§ DATASET RECORDS:

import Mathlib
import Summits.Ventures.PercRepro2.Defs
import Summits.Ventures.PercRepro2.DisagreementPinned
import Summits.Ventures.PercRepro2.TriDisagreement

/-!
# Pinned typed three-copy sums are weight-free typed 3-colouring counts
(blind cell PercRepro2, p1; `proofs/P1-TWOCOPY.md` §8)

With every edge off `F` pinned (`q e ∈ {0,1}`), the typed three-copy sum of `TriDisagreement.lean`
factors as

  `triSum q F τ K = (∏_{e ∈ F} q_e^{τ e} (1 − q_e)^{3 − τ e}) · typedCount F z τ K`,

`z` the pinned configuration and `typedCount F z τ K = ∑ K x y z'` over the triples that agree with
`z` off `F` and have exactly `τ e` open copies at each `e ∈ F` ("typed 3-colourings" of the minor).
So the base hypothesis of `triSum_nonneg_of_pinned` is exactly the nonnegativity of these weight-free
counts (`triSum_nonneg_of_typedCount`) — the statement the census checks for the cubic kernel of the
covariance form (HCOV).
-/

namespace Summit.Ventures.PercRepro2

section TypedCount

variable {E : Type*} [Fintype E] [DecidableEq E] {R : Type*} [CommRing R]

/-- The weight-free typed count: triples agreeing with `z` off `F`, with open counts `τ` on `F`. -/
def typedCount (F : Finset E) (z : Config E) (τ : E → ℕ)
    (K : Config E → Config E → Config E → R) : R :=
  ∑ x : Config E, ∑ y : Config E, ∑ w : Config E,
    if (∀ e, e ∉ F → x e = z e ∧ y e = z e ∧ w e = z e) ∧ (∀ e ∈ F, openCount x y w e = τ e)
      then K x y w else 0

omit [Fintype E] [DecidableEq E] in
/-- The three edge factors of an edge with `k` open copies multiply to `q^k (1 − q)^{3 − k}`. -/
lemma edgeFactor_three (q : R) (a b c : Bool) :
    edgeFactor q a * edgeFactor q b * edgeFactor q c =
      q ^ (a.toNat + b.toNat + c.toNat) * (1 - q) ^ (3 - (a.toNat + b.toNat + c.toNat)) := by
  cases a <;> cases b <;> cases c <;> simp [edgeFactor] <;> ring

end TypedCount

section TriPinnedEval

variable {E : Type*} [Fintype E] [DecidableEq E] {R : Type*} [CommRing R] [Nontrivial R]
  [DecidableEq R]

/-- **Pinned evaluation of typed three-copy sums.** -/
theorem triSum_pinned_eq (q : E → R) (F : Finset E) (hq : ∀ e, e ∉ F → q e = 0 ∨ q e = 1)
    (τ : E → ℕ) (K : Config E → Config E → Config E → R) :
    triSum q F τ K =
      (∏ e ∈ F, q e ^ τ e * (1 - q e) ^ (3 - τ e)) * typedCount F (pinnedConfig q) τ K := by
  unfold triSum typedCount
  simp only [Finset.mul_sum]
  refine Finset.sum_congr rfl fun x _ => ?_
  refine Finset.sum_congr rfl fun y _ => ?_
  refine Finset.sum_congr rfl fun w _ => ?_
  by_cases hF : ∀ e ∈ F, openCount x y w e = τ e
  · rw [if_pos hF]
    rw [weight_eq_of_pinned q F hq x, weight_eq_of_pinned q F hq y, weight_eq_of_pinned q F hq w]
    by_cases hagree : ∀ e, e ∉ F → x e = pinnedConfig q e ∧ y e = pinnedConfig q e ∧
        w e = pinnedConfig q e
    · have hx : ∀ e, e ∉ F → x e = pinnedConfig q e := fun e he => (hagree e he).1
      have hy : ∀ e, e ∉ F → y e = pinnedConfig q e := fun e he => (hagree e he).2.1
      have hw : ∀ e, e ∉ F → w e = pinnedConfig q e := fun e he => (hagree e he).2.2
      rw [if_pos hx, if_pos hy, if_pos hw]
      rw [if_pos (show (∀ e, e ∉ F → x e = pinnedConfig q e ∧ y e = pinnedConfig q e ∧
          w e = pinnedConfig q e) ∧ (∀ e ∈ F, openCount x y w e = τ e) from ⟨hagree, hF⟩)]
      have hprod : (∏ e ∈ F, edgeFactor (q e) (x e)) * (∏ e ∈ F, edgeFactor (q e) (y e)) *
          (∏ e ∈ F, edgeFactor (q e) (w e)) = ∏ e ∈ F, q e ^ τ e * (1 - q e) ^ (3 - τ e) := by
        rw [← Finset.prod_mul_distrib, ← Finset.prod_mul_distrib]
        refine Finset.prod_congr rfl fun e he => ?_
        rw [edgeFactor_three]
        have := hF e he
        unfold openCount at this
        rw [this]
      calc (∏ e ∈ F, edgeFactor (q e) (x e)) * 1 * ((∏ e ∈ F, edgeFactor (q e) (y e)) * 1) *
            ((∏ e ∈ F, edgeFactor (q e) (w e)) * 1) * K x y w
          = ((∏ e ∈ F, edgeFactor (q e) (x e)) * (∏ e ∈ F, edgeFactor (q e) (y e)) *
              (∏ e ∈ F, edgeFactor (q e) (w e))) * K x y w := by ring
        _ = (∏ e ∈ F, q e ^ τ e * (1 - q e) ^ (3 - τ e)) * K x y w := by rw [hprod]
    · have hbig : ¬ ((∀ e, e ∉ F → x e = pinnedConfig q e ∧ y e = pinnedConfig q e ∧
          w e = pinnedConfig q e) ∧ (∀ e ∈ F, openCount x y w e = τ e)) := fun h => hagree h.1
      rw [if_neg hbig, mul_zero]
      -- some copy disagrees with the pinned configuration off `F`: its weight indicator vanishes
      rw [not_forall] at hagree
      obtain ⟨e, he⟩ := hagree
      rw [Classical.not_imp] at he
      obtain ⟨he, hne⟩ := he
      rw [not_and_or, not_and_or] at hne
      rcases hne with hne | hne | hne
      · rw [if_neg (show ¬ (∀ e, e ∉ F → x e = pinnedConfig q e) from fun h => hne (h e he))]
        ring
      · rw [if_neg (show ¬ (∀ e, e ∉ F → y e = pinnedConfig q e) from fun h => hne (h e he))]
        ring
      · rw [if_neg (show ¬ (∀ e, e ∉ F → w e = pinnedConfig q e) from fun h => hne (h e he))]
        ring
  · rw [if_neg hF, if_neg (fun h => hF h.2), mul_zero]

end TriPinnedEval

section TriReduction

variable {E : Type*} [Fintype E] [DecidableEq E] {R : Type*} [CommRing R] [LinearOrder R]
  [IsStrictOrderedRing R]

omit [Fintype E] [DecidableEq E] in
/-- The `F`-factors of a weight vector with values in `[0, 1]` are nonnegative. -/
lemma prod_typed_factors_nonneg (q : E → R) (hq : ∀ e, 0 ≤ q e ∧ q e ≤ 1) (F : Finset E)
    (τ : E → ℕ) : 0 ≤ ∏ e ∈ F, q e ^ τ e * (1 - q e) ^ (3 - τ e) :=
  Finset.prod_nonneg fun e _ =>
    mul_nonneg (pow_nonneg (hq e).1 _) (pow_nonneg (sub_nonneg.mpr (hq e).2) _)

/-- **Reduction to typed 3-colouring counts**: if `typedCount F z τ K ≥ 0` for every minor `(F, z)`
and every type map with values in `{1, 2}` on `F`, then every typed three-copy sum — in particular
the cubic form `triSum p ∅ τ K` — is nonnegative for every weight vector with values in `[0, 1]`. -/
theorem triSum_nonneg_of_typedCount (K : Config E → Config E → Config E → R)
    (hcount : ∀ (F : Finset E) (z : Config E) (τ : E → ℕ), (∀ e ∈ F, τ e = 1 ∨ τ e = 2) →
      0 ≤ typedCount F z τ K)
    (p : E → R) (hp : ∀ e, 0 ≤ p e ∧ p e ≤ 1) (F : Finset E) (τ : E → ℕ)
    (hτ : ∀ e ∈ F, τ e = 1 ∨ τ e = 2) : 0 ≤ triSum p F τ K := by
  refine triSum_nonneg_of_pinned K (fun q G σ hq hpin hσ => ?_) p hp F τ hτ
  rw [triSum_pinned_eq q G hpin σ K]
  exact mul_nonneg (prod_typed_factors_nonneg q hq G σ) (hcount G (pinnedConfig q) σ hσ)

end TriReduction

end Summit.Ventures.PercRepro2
...
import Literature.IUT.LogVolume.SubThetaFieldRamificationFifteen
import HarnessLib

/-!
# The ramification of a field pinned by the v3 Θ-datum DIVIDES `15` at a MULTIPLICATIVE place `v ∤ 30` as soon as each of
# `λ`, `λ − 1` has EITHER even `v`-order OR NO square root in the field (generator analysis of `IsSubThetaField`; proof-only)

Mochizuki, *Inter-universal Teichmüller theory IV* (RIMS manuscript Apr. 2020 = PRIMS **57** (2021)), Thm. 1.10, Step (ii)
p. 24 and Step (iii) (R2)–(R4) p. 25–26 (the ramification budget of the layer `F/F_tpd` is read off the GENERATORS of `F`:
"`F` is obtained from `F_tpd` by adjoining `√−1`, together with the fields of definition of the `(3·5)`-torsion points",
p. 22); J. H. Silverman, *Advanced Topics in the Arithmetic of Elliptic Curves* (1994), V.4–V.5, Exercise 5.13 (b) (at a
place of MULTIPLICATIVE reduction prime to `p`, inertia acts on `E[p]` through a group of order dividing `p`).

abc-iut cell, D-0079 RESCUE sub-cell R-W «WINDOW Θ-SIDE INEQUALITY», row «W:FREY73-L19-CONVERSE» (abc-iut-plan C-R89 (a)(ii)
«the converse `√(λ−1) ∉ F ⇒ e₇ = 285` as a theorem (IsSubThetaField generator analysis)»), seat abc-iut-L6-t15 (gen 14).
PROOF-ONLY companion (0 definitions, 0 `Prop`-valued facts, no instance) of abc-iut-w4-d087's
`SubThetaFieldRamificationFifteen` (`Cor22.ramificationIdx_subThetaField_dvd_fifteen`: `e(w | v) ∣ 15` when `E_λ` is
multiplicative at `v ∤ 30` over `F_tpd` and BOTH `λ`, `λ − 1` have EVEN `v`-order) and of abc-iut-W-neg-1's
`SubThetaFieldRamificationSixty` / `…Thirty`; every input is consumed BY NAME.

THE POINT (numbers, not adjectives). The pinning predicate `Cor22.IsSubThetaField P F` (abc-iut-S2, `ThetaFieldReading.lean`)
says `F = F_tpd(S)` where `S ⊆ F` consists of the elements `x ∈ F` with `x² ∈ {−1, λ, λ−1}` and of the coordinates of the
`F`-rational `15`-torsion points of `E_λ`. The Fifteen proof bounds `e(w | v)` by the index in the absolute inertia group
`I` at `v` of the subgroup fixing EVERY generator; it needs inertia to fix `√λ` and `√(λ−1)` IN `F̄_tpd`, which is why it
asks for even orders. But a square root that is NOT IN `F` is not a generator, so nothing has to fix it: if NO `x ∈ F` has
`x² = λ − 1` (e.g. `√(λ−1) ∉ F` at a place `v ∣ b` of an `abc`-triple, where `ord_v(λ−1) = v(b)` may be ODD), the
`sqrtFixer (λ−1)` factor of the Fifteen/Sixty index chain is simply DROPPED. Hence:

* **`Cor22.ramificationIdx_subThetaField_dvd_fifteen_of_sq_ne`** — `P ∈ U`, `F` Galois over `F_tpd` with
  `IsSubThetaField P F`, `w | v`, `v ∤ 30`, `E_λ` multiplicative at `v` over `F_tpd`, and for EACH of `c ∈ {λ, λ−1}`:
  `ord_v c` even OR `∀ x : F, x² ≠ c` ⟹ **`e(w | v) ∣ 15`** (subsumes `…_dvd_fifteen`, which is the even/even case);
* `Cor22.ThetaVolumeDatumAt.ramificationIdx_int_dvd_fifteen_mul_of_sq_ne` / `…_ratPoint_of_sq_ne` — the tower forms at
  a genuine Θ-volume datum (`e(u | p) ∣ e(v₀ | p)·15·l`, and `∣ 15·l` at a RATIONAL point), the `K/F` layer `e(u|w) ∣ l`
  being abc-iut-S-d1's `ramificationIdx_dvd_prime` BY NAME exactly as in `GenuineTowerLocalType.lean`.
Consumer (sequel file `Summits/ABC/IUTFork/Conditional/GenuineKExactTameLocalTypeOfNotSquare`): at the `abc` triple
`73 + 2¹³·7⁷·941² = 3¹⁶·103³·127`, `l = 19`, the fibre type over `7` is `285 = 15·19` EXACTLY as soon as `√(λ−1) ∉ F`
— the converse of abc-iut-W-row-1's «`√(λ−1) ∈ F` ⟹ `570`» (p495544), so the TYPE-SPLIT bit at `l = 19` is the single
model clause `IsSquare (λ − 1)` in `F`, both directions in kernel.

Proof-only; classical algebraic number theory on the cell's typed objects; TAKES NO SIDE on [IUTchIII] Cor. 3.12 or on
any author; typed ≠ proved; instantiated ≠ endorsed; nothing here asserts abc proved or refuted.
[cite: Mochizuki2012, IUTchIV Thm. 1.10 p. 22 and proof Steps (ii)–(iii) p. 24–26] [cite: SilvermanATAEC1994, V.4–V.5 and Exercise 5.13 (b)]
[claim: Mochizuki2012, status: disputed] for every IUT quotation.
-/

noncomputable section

§ EXERCISE GOAL:
Among the entries above, the lines between the ones containing "import Mathlib" and "of the minor).", inclusive, are to be transcribed exactly. No other line is to be given.

§ WRITTEN REPLY:
import Mathlib
import Summits.Ventures.PercRepro2.Defs
import Summits.Ventures.PercRepro2.DisagreementPinned
import Summits.Ventures.PercRepro2.TriDisagreement

/-!
# Pinned typed three-copy sums are weight-free typed 3-colouring counts
(blind cell PercRepro2, p1; `proofs/P1-TWOCOPY.md` §8)

With every edge off `F` pinned (`q e ∈ {0,1}`), the typed three-copy sum of `TriDisagreement.lean`
factors as

  `triSum q F τ K = (∏_{e ∈ F} q_e^{τ e} (1 − q_e)^{3 − τ e}) · typedCount F z τ K`,

`z` the pinned configuration and `typedCount F z τ K = ∑ K x y z'` over the triples that agree with
`z` off `F` and have exactly `τ e` open copies at each `e ∈ F` ("typed 3-colourings" of the minor).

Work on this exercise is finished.